A wonderful Wednesday to you as stocks wind downwards, with volatility increasing as the Russian invasion of Ukraine continues to rage.

In brief (TL:DR)

  • U.S. stocks were lower Tuesday with the Dow Jones Industrial Average (-1.76%), S&P 500 (-1.55%) and the Nasdaq Composite (-1.59%) all down on risk-off sentiment.

  • Most Asian stocks fell Wednesday as the war in Ukraine and sanctions on Russia stoke the cost of commodities including oil, hurting the economic outlook and bolstering demand for sovereign bonds.

  • Benchmark U.S. 10-year Treasury yields rose three basis points to 1.76% (yields rise when bond prices fall) but Treasuries remain a haven asset amidst geopolitical uncertainty.

  • The dollar retained much of its recent gains.

  • Oil surged with April 2022 contracts for WTI Crude Oil (Nymex) (+4.25%) at US$107.81 as U.S. moves to tap strategic reserves failed to ease worries over supplies as penalties mount on resource-rich Russia for invading its neighbor.

  • Gold held gains with April 2022 contracts for Gold (Comex) (-0.10%) at US$1,941.80.

  • Bitcoin (+1.42%) jumped to US$43,954 as Russian and Ukrainian demand for cryptocurrencies continues unabated and with more investors seeing the value of a censor proof medium of exchange.


In today's issue...

  1. Investors Double Down on Bets that Central Banks Won’t Tighten

  2. U.S. Stock Sales Collapse as Companies Stay Private Longer

  3. Bitcoin Burnishes Safe Haven Chops


Market Overview

The war and increasingly severe sanctions on Russia raise the risk of an economic slowdown and persistent price pressures culminating in a worst-case scenario of stagflation.

That backdrop puts the U.S. Federal Reserve and other key central banks in a bind as they try to fight inflation without derailing growth, with such uncertainty likely to stoke more violent market swings.
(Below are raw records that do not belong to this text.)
/-- **Inversion.** If `0 < c ≤ A·U·log²(4 + 32/√c)` then `c ≤ A·U·log²(4 + 32/√(A·U))`: either
`c ≤ A·U` (and `log²(4 + ·) ≥ 1`), or `A·U < c` and the logarithm is antitone in `c` and `≥ 0`. (The
hypothesis forces `A·U > 0`.) [folklore] -/
theorem le_mul_log_sq_of_le_mul_log_sq_sqrt_self {c A U : ℝ} (hc : 0 < c)
    (h : c ≤ A * U * Real.log (4 + 32 / Real.sqrt c) ^ 2) :
    c ≤ A * U * Real.log (4 + 32 / Real.sqrt (A * U)) ^ 2 := by
  have hlogc : 1 ≤ Real.log (4 + 32 / Real.sqrt c) := one_le_log_four_add_div_sqrt c
  have hAU : 0 < A * U := by
    by_contra hAU
    push Not at hAU
    have : A * U * Real.log (4 + 32 / Real.sqrt c) ^ 2 ≤ 0 :=
      mul_nonpos_of_nonpos_of_nonneg hAU (sq_nonneg _)
    linarith
  have hlogAU : 1 ≤ Real.log (4 + 32 / Real.sqrt (A * U)) := one_le_log_four_add_div_sqrt (A * U)
  rcases le_or_gt c (A * U) with hle | hlt
  · have hsq : (1 : ℝ) ≤ Real.log (4 + 32 / Real.sqrt (A * U)) ^ 2 := by nlinarith
    calc c ≤ A * U := hle
      _ = A * U * 1 := (mul_one _).symm
      _ ≤ A * U * Real.log (4 + 32 / Real.sqrt (A * U)) ^ 2 := mul_le_mul_of_nonneg_left hsq hAU.le
  · have hsqrt : Real.sqrt (A * U) ≤ Real.sqrt c := Real.sqrt_le_sqrt hlt.le
    have hpos : 0 < Real.sqrt (A * U) := Real.sqrt_pos.2 hAU
    have h32 : 32 / Real.sqrt c ≤ 32 / Real.sqrt (A * U) :=
      div_le_div_of_nonneg_left (by norm_num) hpos hsqrt
    have hlog : Real.log (4 + 32 / Real.sqrt c) ≤ Real.log (4 + 32 / Real.sqrt (A * U)) :=
      Real.log_le_log (by positivity) (by linarith)
    have hsq : Real.log (4 + 32 / Real.sqrt c) ^ 2 ≤ Real.log (4 + 32 / Real.sqrt (A * U)) ^ 2 :=
      pow_le_pow_left₀ (by linarith) hlog 2
    exact h.trans (mul_le_mul_of_nonneg_left hsq hAU.le)

/-- **Inversion, cruder argument.** For `A ≥ 1`, `U > 0`: `0 < c ≤ A·U·log²(4 + 32/√c)` gives
`c ≤ A·U·log²(4 + 32/√U)` (`√U ≤ √(A·U)`). [folklore] -/
theorem le_mul_log_sq_of_le_mul_log_sq_sqrt_self' {c A U : ℝ} (hc : 0 < c) (hA : 1 ≤ A) (hU : 0 < U)
    (h : c ≤ A * U * Real.log (4 + 32 / Real.sqrt c) ^ 2) :
    c ≤ A * U * Real.log (4 + 32 / Real.sqrt U) ^ 2 := by
  have h1 := le_mul_log_sq_of_le_mul_log_sq_sqrt_self hc h
  have hAU : 0 < A * U := by positivity
  have hsq : Real.sqrt U ≤ Real.sqrt (A * U) := Real.sqrt_le_sqrt (by nlinarith)
  have hposU : 0 < Real.sqrt U := Real.sqrt_pos.2 hU
  have h32 : 32 / Real.sqrt (A * U) ≤ 32 / Real.sqrt U :=
    div_le_div_of_nonneg_left (by norm_num) hposU hsq
  have hlog : Real.log (4 + 32 / Real.sqrt (A * U)) ≤ Real.log (4 + 32 / Real.sqrt U) :=
    Real.log_le_log (by positivity) (by linarith)
  have hlogAU : 1 ≤ Real.log (4 + 32 / Real.sqrt (A * U)) := one_le_log_four_add_div_sqrt (A * U)
  have hsq2 : Real.log (4 + 32 / Real.sqrt (A * U)) ^ 2 ≤ Real.log (4 + 32 / Real.sqrt U) ^ 2 :=
    pow_le_pow_left₀ (by linarith) hlog 2
  exact h1.trans (mul_le_mul_of_nonneg_left hsq2 hAU.le)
Markets have priced out any risk of a half-point March liftoff by the Fed and traders in the U.K. and Europe have also dialed back rate-hike bets.

Asian markets were mostly lower Wednesday with Tokyo's Nikkei 225 (-1.87%), Hong Kong's Hang Seng Index (-0.87%) and Seoul's Kospi Index (-0.02%) down, while Sydney’s ASX 200 (+0.05%) was slightly higher in the morning trading session.
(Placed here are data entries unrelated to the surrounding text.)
/-
Copyright (c) 2026 the pub-hodgecm-mathlib formalisation cell (harness21).  Prover seat hodgecm-mathlib-K2E3-p14 (g3), HCML Track B «K2-LIT» (build stream 29),
h413 = `stmt-HodgeConjecture-24833`, line `K2_E3_EllipticInputs`, unit U12 «Characters», socket #11 road (11-SC), letter (SC-an), END-GAME MAP v1 (line lead K2E3-p20 (g3),
deal [M2a] BY NAME `K2/STATUS.md` 2026-09-04T02:14:17Z): brick [M2a] FILE B «THE CARTAN DICHOTOMY AND THE SUPPORT DATUM OF THE SUPERCUSPIDAL SLICE ON THE ONE-PLACE
MODEL `U(σ_w, Φ₃)(L_w)`».  2026-09-04.
-/
import Summits.HodgeConjecture.HodgeConjecture.Theorems.K2E3SupercuspModelFrameAtPlace        -- ★ [M2a] FILE A (this seat): `isCompact_center_of_eq_over`, `placeForm_qsForm_eq_over`, instances; brings ★ `localNonsplitEquiv`, GL instances
import Summits.HodgeConjecture.HodgeConjecture.Theorems.F0P3cStCharTSEllCartanCompact         -- ★ `exists_conj_cmTorus_of_not_isCompact_centralizer` (a non-compact Cartan of `U(Φ₃)(L⁺_v)` is conjugate to `M`)
import Summits.HodgeConjecture.HodgeConjecture.Theorems.K2E3UnipotentConjTwistBochner          -- ★ p856617 `exists_isCompact_subset_mul_of_isCompact_image_mk` (Lemma 14's output read as `supp ⊆ C·T`)
import Summits.HodgeConjecture.HodgeConjecture.Theorems.F0P3cStCharTSWeylHypFibre              -- ★ `isUnit_sub_of_isRegularElt_glDiagonal`
import Literature.NumberTheory.Automorphic.CMLocalNonsplitBorelTransport                      -- ★ `localNonsplitEquiv_mem_torusU_iff` (torus ↔ torus through the one-place model)
import Literature.NumberTheory.Rogawski1990.RegularOrbitalIntegralLocallyConstantCM           -- ★ `isRegularElt_iff_charpoly_separable_localNonsplitEquiv`
import Literature.NumberTheory.Automorphic.ConjugationProperOnRegularCompactaLocal              -- ★ model-level Lemma 14 `UnitaryGroupOfForm.isCompact_image_mk_setOf_exists_conj_mem_of_charpoly_separable`; ★ `forall_apply_mem_centralizer_singleton_iff_of_eq`
import Literature.NumberTheory.Automorphic.RegularDiagonalCentralizer                          -- ★ `mem_torusU_iff_mem_centralizer_of_isUnit_sub` (`Z(t) = T` for regular diagonal `t`)
import Literature.NumberTheory.Automorphic.AdmissibleInvariantFormSchur                        -- ★ `IsSupercuspidal.hasCompactSupport_sesqForm_apply_apply`
import HarnessLib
1. Investors Double Down on Bets that Central Banks Won't Tighten

  • While most investors still expect the Fed to raise rates by at least 0.25% in March, the pace of rate hikes thereafter is projected to moderate.

  • And this could provide an unexpected boost for risk assets in the coming weeks and months, especially given that yields look to be compressed for longer.

Perhaps it was somewhat prescient that U.S. Federal Reserve Chairman Jerome Powell plotted a more nimble policy path for the central bank, given how uncertain the world is today.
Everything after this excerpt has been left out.